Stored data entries

=-=-=

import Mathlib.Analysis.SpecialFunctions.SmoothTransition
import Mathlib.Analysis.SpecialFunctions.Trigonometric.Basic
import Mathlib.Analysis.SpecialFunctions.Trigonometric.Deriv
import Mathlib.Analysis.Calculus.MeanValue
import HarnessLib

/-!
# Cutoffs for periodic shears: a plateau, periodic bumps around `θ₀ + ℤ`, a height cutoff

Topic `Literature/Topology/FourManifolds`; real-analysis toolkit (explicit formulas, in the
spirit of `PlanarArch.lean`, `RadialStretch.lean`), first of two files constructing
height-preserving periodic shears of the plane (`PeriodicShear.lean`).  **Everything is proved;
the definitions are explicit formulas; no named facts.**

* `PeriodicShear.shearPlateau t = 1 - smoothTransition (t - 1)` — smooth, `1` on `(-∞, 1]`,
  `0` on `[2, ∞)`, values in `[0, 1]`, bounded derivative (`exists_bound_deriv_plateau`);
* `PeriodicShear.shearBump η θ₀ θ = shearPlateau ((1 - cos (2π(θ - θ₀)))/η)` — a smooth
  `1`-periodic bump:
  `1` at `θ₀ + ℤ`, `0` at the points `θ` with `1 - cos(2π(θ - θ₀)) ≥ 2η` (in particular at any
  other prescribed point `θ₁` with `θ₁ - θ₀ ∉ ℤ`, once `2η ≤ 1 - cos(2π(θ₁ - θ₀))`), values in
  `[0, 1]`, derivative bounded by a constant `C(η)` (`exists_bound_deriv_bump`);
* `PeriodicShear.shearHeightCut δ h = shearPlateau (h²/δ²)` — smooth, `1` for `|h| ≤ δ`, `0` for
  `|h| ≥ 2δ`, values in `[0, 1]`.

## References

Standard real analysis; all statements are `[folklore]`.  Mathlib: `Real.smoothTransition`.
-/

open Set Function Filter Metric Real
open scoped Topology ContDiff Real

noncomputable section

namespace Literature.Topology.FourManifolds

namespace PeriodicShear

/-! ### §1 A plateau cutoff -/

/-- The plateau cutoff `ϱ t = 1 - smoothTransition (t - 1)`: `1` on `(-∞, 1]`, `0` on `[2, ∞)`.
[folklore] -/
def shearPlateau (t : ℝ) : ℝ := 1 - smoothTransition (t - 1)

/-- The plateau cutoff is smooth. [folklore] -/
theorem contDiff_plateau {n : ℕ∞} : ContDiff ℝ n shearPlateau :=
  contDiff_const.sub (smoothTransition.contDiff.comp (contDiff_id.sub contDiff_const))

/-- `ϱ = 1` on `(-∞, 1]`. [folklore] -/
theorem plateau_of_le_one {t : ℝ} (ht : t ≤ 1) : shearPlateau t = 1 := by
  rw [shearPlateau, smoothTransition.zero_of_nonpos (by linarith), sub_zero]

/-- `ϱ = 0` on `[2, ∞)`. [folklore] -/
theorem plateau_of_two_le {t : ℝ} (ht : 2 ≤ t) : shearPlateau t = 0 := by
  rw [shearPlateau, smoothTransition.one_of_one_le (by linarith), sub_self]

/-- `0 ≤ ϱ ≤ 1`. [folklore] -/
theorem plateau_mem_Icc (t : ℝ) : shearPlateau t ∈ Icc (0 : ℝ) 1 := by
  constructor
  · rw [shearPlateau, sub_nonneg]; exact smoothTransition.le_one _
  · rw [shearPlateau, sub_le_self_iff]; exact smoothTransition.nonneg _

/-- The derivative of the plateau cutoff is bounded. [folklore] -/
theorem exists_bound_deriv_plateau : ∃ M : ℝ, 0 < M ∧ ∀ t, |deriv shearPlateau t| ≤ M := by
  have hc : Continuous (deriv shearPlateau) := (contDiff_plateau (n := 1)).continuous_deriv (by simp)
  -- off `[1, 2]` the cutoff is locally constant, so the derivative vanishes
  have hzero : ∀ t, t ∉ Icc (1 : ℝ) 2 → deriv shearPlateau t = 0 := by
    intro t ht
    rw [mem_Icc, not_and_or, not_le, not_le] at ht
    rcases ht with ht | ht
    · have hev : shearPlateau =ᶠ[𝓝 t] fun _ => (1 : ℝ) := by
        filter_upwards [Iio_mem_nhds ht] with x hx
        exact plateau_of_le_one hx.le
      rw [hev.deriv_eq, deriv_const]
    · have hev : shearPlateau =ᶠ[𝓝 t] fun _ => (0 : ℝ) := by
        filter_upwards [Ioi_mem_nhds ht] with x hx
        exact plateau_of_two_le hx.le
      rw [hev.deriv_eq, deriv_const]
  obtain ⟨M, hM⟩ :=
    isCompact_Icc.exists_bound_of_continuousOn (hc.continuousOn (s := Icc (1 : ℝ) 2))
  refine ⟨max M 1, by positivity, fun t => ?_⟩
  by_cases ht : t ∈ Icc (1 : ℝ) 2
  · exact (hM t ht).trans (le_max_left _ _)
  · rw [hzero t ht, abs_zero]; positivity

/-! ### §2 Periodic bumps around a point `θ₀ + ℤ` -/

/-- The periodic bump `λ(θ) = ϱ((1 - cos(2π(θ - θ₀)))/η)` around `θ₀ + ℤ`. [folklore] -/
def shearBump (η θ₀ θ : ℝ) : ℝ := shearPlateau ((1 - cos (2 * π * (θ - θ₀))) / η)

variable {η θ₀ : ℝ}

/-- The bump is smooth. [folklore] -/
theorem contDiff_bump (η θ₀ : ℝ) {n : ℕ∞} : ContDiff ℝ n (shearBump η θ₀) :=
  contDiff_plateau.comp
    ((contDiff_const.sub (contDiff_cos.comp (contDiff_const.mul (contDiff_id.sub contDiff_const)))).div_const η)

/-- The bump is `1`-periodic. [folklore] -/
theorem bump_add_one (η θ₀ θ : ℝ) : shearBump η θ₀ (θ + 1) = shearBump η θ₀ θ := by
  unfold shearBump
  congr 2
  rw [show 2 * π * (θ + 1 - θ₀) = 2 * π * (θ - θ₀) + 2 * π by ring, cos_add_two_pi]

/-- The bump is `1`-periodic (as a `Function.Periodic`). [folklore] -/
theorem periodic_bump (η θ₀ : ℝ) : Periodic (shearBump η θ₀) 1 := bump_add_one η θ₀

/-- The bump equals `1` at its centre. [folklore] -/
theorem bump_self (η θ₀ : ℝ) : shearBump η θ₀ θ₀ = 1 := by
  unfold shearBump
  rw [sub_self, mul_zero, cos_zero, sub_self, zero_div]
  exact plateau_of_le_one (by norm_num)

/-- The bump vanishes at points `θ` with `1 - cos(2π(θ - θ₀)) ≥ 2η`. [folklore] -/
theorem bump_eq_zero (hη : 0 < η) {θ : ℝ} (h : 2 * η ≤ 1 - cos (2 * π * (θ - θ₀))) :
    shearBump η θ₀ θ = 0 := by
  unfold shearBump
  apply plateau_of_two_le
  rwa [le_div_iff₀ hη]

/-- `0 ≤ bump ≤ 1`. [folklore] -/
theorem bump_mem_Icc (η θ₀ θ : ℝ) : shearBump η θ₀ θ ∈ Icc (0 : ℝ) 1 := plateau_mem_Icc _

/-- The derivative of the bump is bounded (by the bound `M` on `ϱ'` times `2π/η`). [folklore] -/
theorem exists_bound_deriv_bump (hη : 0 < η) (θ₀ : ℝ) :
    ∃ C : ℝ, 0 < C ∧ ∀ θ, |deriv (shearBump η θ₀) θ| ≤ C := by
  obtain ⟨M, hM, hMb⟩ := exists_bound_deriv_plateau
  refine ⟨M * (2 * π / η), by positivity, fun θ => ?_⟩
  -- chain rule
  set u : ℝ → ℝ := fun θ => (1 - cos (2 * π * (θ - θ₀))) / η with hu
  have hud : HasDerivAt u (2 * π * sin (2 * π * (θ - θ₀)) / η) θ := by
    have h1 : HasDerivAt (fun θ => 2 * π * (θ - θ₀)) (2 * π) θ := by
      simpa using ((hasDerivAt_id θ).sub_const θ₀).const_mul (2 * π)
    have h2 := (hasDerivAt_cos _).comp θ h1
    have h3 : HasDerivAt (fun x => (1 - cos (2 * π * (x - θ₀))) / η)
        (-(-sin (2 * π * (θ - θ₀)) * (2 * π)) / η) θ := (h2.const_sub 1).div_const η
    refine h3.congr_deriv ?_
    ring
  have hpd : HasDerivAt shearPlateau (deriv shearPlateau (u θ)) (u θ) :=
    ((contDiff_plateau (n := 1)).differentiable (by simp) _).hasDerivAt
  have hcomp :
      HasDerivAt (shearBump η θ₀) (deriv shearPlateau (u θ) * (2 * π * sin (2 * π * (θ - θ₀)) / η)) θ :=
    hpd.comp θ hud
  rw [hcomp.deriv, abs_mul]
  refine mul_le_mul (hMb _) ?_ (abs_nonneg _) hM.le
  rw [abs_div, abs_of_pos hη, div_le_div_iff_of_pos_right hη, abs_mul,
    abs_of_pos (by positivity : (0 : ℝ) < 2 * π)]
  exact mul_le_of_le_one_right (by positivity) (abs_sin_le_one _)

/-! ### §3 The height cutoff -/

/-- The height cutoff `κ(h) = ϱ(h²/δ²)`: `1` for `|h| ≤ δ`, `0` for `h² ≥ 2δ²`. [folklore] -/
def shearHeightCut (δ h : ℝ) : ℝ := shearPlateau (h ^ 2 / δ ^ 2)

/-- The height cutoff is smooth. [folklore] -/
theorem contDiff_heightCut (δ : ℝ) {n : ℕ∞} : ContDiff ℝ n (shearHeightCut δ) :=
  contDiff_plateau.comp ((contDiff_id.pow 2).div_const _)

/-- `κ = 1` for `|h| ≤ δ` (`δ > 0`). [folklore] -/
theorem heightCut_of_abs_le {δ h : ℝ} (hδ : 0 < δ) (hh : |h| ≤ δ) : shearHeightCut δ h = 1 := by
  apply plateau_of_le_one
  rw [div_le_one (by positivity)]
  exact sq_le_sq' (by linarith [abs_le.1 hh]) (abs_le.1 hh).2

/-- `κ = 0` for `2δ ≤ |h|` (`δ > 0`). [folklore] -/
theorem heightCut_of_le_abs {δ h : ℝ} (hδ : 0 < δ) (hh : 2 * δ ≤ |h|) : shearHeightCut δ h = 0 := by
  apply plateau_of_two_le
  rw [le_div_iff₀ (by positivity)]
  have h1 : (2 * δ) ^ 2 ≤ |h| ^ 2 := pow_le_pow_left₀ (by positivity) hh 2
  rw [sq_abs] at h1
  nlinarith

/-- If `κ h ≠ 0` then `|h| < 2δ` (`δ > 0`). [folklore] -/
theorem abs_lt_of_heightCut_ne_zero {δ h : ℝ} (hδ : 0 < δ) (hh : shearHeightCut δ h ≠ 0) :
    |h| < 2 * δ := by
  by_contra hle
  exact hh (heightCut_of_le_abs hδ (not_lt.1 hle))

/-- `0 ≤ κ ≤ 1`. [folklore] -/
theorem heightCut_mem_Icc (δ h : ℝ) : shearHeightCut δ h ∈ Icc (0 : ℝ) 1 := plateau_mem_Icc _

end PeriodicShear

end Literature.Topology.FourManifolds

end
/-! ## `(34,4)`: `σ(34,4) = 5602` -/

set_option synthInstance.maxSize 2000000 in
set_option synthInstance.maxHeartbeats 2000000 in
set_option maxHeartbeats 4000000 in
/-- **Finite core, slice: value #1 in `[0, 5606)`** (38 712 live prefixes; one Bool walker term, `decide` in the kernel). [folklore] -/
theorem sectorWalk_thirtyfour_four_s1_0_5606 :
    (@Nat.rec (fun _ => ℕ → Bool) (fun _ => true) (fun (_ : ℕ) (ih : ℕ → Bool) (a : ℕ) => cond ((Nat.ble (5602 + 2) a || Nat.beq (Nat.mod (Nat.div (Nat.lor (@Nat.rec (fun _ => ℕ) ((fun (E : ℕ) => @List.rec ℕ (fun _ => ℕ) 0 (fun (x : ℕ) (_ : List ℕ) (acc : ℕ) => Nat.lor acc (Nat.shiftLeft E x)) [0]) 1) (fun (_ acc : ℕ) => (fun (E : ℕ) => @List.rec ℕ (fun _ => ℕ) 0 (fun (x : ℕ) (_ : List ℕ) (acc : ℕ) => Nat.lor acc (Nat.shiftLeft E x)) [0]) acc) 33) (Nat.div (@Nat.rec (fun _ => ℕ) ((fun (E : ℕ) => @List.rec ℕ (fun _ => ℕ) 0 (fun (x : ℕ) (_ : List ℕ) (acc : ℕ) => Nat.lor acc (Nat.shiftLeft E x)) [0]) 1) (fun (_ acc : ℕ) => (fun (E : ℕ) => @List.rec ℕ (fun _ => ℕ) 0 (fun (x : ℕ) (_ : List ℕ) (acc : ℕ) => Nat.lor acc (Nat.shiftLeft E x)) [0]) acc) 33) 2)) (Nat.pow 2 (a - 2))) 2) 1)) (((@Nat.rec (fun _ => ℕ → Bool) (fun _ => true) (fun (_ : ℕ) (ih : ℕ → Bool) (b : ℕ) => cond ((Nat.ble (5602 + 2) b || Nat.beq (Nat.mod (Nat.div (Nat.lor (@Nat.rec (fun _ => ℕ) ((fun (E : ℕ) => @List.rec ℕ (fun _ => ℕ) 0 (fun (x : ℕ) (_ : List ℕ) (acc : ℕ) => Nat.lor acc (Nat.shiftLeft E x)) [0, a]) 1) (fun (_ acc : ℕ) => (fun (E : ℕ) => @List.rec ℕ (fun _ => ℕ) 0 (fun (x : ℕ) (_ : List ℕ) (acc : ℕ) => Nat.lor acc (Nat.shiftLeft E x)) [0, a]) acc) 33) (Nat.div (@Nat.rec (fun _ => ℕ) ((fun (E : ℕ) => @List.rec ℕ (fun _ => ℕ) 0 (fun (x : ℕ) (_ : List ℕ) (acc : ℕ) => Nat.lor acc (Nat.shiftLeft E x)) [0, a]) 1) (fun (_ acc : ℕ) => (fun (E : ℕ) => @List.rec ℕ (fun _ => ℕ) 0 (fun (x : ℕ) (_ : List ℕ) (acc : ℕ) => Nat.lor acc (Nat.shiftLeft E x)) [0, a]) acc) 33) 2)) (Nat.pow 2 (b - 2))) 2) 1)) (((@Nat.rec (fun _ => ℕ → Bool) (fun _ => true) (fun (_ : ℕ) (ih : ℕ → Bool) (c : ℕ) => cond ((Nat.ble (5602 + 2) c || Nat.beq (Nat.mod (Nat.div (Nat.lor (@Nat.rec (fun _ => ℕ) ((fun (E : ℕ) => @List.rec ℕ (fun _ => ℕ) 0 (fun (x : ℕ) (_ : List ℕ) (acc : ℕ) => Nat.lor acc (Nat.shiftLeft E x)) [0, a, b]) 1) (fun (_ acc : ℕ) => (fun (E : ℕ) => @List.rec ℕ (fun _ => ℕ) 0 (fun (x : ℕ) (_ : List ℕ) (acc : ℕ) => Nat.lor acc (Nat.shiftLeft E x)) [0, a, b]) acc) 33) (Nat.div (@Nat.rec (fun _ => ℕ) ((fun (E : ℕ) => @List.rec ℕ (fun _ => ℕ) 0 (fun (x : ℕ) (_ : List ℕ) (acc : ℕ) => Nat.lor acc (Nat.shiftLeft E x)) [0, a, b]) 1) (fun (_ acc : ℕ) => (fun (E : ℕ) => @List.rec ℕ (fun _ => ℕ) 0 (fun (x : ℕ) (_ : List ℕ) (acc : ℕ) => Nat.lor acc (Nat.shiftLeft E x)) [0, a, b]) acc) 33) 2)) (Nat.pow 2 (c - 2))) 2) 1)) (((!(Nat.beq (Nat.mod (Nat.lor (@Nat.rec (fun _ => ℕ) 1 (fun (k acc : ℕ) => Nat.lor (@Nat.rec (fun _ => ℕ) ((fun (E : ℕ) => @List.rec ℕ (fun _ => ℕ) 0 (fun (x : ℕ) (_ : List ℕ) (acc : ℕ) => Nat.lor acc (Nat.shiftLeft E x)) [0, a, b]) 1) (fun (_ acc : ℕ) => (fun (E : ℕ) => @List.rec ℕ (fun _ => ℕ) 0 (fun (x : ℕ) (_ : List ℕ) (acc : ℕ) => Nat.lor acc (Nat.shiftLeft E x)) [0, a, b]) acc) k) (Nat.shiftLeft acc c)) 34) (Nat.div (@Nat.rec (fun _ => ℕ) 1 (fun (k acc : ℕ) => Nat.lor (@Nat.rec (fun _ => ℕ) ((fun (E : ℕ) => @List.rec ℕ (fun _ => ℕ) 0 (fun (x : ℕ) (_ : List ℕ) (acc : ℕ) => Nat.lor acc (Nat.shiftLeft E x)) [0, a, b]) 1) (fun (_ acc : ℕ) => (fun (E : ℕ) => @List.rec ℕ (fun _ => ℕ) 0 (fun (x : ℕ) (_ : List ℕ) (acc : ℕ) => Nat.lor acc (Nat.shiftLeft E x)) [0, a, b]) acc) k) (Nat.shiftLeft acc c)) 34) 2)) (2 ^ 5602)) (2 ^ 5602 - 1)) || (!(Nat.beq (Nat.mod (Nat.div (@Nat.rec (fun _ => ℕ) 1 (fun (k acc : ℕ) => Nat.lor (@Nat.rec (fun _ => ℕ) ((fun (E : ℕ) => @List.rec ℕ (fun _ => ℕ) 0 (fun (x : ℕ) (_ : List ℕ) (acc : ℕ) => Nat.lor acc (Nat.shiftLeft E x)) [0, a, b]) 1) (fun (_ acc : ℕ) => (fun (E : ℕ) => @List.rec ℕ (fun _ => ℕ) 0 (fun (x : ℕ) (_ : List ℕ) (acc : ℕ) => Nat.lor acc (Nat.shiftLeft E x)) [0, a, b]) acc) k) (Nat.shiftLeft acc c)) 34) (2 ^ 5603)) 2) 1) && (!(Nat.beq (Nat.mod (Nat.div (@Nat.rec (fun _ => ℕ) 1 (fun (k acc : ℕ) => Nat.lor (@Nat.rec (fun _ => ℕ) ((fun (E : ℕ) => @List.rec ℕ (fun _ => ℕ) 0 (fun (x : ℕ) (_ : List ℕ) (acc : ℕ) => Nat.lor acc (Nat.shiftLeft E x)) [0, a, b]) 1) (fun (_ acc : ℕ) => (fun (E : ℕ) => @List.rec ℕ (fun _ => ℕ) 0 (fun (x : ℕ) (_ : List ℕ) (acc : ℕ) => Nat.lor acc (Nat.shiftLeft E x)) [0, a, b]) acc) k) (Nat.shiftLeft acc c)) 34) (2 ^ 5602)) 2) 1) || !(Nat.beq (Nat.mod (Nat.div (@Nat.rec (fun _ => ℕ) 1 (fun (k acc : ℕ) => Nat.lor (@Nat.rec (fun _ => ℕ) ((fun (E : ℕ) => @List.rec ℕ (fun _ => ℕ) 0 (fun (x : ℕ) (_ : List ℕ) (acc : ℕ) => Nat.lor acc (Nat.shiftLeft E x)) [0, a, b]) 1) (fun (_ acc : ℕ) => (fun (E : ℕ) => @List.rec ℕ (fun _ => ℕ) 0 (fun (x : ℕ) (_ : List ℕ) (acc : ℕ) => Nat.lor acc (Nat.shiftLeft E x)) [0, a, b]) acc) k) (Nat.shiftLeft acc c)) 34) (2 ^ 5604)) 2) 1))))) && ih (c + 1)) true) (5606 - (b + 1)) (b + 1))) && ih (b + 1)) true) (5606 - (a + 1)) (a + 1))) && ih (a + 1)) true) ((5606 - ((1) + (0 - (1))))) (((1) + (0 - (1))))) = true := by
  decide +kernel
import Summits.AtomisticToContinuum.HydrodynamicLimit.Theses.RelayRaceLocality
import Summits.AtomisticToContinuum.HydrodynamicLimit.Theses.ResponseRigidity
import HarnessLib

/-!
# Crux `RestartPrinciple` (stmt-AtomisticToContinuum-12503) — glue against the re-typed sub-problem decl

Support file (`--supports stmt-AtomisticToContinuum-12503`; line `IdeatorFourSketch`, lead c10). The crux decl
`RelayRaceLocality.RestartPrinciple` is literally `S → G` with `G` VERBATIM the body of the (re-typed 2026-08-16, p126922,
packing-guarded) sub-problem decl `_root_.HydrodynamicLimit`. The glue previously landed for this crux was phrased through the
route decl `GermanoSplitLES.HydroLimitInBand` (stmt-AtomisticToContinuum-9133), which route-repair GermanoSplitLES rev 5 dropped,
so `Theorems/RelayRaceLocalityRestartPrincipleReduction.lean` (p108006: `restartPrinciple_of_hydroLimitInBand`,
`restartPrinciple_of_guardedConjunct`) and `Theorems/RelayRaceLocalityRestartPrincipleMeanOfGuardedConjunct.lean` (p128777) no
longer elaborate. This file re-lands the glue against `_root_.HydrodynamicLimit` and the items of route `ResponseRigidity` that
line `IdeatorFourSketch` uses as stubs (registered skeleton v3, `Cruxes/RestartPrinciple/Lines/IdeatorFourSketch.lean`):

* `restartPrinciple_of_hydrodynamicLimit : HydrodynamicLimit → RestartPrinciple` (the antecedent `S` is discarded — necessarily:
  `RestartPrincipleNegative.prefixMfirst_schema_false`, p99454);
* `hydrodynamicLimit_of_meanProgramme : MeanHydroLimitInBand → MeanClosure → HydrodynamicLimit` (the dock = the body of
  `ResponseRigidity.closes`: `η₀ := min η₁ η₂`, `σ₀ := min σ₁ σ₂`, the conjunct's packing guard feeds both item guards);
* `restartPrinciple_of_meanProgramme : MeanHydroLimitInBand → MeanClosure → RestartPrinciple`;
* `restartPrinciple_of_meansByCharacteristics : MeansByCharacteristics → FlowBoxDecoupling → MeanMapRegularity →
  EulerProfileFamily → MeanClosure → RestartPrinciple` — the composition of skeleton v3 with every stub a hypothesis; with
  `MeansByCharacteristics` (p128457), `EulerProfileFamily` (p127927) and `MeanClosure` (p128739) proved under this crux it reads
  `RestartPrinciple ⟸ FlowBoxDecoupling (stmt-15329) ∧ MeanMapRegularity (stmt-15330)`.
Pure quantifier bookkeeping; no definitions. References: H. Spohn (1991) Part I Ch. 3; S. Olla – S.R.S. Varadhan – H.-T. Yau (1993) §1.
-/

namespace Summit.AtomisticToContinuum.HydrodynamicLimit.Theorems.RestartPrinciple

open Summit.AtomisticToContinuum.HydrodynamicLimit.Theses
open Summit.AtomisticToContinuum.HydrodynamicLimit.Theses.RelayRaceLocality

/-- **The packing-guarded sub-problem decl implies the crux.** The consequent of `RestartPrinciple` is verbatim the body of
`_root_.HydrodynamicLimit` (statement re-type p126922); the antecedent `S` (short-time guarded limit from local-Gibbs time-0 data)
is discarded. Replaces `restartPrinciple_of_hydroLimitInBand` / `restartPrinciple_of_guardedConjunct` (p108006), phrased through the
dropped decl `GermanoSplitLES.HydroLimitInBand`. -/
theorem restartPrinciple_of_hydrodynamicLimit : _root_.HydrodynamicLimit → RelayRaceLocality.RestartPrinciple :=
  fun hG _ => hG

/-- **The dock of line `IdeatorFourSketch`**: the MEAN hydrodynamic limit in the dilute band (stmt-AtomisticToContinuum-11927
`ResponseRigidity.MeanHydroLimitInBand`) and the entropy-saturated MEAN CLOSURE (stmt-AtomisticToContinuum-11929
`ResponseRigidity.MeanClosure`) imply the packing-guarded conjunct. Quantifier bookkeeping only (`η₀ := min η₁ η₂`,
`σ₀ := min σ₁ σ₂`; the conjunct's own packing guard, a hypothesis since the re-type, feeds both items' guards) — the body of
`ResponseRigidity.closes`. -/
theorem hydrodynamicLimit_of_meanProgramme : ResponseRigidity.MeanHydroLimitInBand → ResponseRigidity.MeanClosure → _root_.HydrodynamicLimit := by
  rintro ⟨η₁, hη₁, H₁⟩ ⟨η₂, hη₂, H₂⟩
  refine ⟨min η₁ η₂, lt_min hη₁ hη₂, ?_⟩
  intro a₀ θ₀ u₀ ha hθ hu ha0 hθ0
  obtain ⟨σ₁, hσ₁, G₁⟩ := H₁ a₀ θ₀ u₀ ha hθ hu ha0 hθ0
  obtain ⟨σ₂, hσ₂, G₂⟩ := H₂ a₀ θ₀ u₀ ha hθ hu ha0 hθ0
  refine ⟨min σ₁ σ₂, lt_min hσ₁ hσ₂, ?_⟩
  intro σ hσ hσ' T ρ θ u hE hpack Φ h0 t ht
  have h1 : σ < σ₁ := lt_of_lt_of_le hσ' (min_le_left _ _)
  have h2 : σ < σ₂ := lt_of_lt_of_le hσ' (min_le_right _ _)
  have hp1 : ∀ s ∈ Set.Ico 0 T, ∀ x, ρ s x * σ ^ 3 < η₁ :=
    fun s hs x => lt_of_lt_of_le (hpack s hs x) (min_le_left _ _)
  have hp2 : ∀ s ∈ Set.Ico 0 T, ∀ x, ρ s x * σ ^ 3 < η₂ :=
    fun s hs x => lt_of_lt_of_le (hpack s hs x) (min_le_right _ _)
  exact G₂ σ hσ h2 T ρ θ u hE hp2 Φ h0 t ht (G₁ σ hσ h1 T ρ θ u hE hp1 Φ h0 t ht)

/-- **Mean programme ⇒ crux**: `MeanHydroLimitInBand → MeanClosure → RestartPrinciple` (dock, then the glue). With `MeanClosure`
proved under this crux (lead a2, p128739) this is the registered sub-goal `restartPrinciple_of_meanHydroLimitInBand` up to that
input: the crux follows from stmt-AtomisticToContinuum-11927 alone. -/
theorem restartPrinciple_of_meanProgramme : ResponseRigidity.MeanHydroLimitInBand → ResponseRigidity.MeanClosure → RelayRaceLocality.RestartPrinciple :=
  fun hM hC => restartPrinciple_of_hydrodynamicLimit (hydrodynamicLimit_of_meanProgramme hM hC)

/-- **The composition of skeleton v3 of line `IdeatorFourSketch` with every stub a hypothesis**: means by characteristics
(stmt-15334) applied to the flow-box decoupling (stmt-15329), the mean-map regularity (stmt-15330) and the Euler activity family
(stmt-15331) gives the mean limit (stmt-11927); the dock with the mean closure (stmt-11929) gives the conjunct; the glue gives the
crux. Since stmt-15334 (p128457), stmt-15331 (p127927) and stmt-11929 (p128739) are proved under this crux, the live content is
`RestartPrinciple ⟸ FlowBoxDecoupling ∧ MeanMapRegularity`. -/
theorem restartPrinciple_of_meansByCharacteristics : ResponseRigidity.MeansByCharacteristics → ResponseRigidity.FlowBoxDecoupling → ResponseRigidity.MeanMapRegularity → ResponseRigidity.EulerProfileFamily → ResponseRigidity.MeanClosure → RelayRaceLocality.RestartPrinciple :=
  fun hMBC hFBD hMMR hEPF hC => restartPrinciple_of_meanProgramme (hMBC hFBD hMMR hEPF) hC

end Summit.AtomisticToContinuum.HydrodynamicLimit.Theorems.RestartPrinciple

=-=-=

Starting with the first line of the records, repeat every line up to and including the one containing "plateau cutoff is smooth. [folklore] -/", and nothing else.

## RESULT OF THE EXERCISE:
import Mathlib.Analysis.SpecialFunctions.SmoothTransition
import Mathlib.Analysis.SpecialFunctions.Trigonometric.Basic
import Mathlib.Analysis.SpecialFunctions.Trigonometric.Deriv
import Mathlib.Analysis.Calculus.MeanValue
import HarnessLib

/-!
# Cutoffs for periodic shears: a plateau, periodic bumps around `θ₀ + ℤ`, a height cutoff

Topic `Literature/Topology/FourManifolds`; real-analysis toolkit (explicit formulas, in the
spirit of `PlanarArch.lean`, `RadialStretch.lean`), first of two files constructing
height-preserving periodic shears of the plane (`PeriodicShear.lean`).  **Everything is proved;
the definitions are explicit formulas; no named facts.**

* `PeriodicShear.shearPlateau t = 1 - smoothTransition (t - 1)` — smooth, `1` on `(-∞, 1]`,
  `0` on `[2, ∞)`, values in `[0, 1]`, bounded derivative (`exists_bound_deriv_plateau`);
* `PeriodicShear.shearBump η θ₀ θ = shearPlateau ((1 - cos (2π(θ - θ₀)))/η)` — a smooth
  `1`-periodic bump:
  `1` at `θ₀ + ℤ`, `0` at the points `θ` with `1 - cos(2π(θ - θ₀)) ≥ 2η` (in particular at any
  other prescribed point `θ₁` with `θ₁ - θ₀ ∉ ℤ`, once `2η ≤ 1 - cos(2π(θ₁ - θ₀))`), values in
  `[0, 1]`, derivative bounded by a constant `C(η)` (`exists_bound_deriv_bump`);
* `PeriodicShear.shearHeightCut δ h = shearPlateau (h²/δ²)` — smooth, `1` for `|h| ≤ δ`, `0` for
  `|h| ≥ 2δ`, values in `[0, 1]`.

## References

Standard real analysis; all statements are `[folklore]`.  Mathlib: `Real.smoothTransition`.
-/

open Set Function Filter Metric Real
open scoped Topology ContDiff Real

noncomputable section

namespace Literature.Topology.FourManifolds

namespace PeriodicShear

/-! ### §1 A plateau cutoff -/

/-- The plateau cutoff `ϱ t = 1 - smoothTransition (t - 1)`: `1` on `(-∞, 1]`, `0` on `[2, ∞)`.
[folklore] -/
def shearPlateau (t : ℝ) : ℝ := 1 - smoothTransition (t - 1)

/-- The plateau cutoff is smooth. [folklore] -/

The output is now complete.